**ACTIVITY**
Your task is to gather the lines below that hold the string "files".

**GIVEN DATA**
----

import Mathlib
import HarnessLib
import Literature.NumberTheory.LFunctions.RiemannHypothesisUpTo1000X
import Literature.NumberTheory.LFunctions.ZetaZeroFreeRegion
import Literature.NumberTheory.LFunctions.ZetaRealAxis
import Literature.NumberTheory.LFunctions.GeneralizedRH
import Literature.NumberTheory.LFunctions.HardyZExtremaCriterion
import Literature.NumberTheory.LFunctions.DeuringZeroSpacingPhenomenon
import Literature.NumberTheory.LFunctions.ZetaZeros
import Literature.NumberTheory.LFunctions.ZeroCounting
import Literature.NumberTheory.LFunctions.ExplicitZeroFreeRegionRoundsProofs
import Literature.NumberTheory.DiophantineGeometry.NamedHypotheses
import Literature.NumberTheory.LFunctions.DeBruijnNewmanConstProofs
import Literature.NumberTheory.LFunctions.RiemannXiProofs
import Literature.Analysis.Complex.LaguerrePolyaClass
import Literature.NumberTheory.LFunctions.XiLaguerreSeparationRH
import Mathlib.Analysis.Calculus.DerivativeTest
import Mathlib.Analysis.Complex.RealDeriv
import Summits.RiemannHypothesis.RiemannHypothesis.Theorems.Splittings.EarlyAppointmentsLocalFourierPolya
import Literature.Analysis.Complex.JensenCircles
import Mathlib.Analysis.Real.Pi.Bounds
import Mathlib.Analysis.SpecialFunctions.Trigonometric.Complex
import Literature.NumberTheory.DiophantineGeometry.NamedHypothesesRHProofs

/-! # TiltedLandingLaw421 — descent seam, part 01
Token-identical port of the descent framework of `Cruxes/TiltedLandingLaw421/Lines/law421birthS.lean`
(seam canon ce03e18b) into flat Theorems modules, so that crux line files can import it instead of inlining it.
No new mathematics; no `sorry`; no route (Theses) imports — the tree statement is mirrored as `RhW07.Seam.Law421Statement`. -/

namespace RhW07.Seam
/-- The statement of `TiltedLandingLaw421`, copied token-identically from `Theses/EarlyAppointments.lean` (seam-local name; a line file that imports the Theses bridges by definitional unfolding). -/
def Law421Statement : Prop :=
  ∀ (η : ℝ) (f : ℂ → ℂ) (x₀ s hmax R Hs : ℝ) (B : ℕ), Differentiable ℂ f → (∀ x : ℝ, (f (x : ℂ)).im = 0) → (∃ A' B' ρ : ℝ, ρ < 2 ∧ ∀ z : ℂ, ‖f z‖ ≤ A' * Real.exp (B' * ‖z‖ ^ ρ)) → 0 < s → 2 * s ≤ hmax → 2 * hmax ≤ R → 3 * hmax < R → 0 ≤ Hs → (∀ w : ℂ, f w = 0 → |w.im| ≤ Hs) → 2 * Hs ≤ R → (∃ w₀ : ℂ, f w₀ = 0 ∧ w₀.im ≠ 0 ∧ w₀.re = x₀ ∧ |w₀.im| ≤ hmax) → (∀ r : ℝ, s ≤ r → r ≤ R → (∑ᶠ u ∈ {u : ℂ | f u = 0 ∧ |u.re - x₀| ≤ r}, ((analyticOrderAt f u).toNat : ℝ)) - 2 * r / s ≤ B) → (∀ r : ℝ, s ≤ r → r ≤ R → |(∑ᶠ u ∈ {u : ℂ | f u = 0 ∧ x₀ < u.re ∧ u.re ≤ x₀ + r}, ((analyticOrderAt f u).toNat : ℝ)) - r / s| ≤ 1 + B ∧ |(∑ᶠ u ∈ {u : ℂ | f u = 0 ∧ x₀ - r ≤ u.re ∧ u.re < x₀}, ((analyticOrderAt f u).toNat : ℝ)) - r / s| ≤ 1 + B) → 0 ≤ η → 2 * η ≤ 1 → (∀ w : ℂ, |w.re - x₀| ≤ R / 2 → |w.im| ≤ hmax → f w ≠ 0 → ‖deriv f w / f w - ∑ᶠ u ∈ {u : ℂ | f u = 0 ∧ |u.re - w.re| < R / 2}, ((analyticOrderAt f u).toNat : ℂ) * (w - u)⁻¹‖ ≤ η / s) → ∃ k : ℕ, (k : ℝ) ≤ 4 * hmax / s + (Hs / s) ^ 2 + B + 1 ∧ ∃ x : ℝ, |x - x₀| < ((k : ℝ) + 3) * R / 2 ∧ ((iteratedDeriv (k + 1) f (x : ℂ)).re = 0 ∧ (iteratedDeriv k f (x : ℂ)).re ≠ 0 ∧ 0 ≤ (iteratedDeriv k f (x : ℂ)).re * (iteratedDeriv (k + 2) f (x : ℂ)).re)
end RhW07.Seam


/-! K SEAM of the c12 FieldSplit node = lines 1–4275 of the comment-stripped image cdb76f90b852804b of C4 reg/fieldsplit_v1.lean b3a506aa9fa0ce6f (seam 899418f2, node rev c e5335abe); diagnostics blanked; fully proved. (CA224) R7 step 1; imported by future Lines files. RH is not proved. -/
noncomputable section
open Complex
namespace RhIdea6.G17.W07C7
open Literature.NumberTheory.LFunctions Literature.NumberTheory.DiophantineGeometry
open Summit.RiemannHypothesis.RiemannHypothesis.Theses
/-- `OffLineZeroAt` — seam of the TiltedLandingLaw421 descent framework, part 01 (token-identical port of `Cruxes/TiltedLandingLaw421/Lines/law421birthS.lean`; no new mathematics). -/
def OffLineZeroAt (γ δ : ℝ) : Prop :=
  riemannZeta ⟨1 / 2 + δ, γ⟩ = 0 ∧ 0 < δ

----

**RESULT**
(seam canon ce03e18b) into flat Theorems modules, so that crux line files can import it instead of inlining it.
/-! K SEAM of the c12 FieldSplit node = lines 1–4275 of the comment-stripped image cdb76f90b852804b of C4 reg/fieldsplit_v1.lean b3a506aa9fa0ce6f (seam 899418f2, node rev c e5335abe); diagnostics blanked; fully proved. (CA224) R7 step 1; imported by future Lines files. RH is not proved. -/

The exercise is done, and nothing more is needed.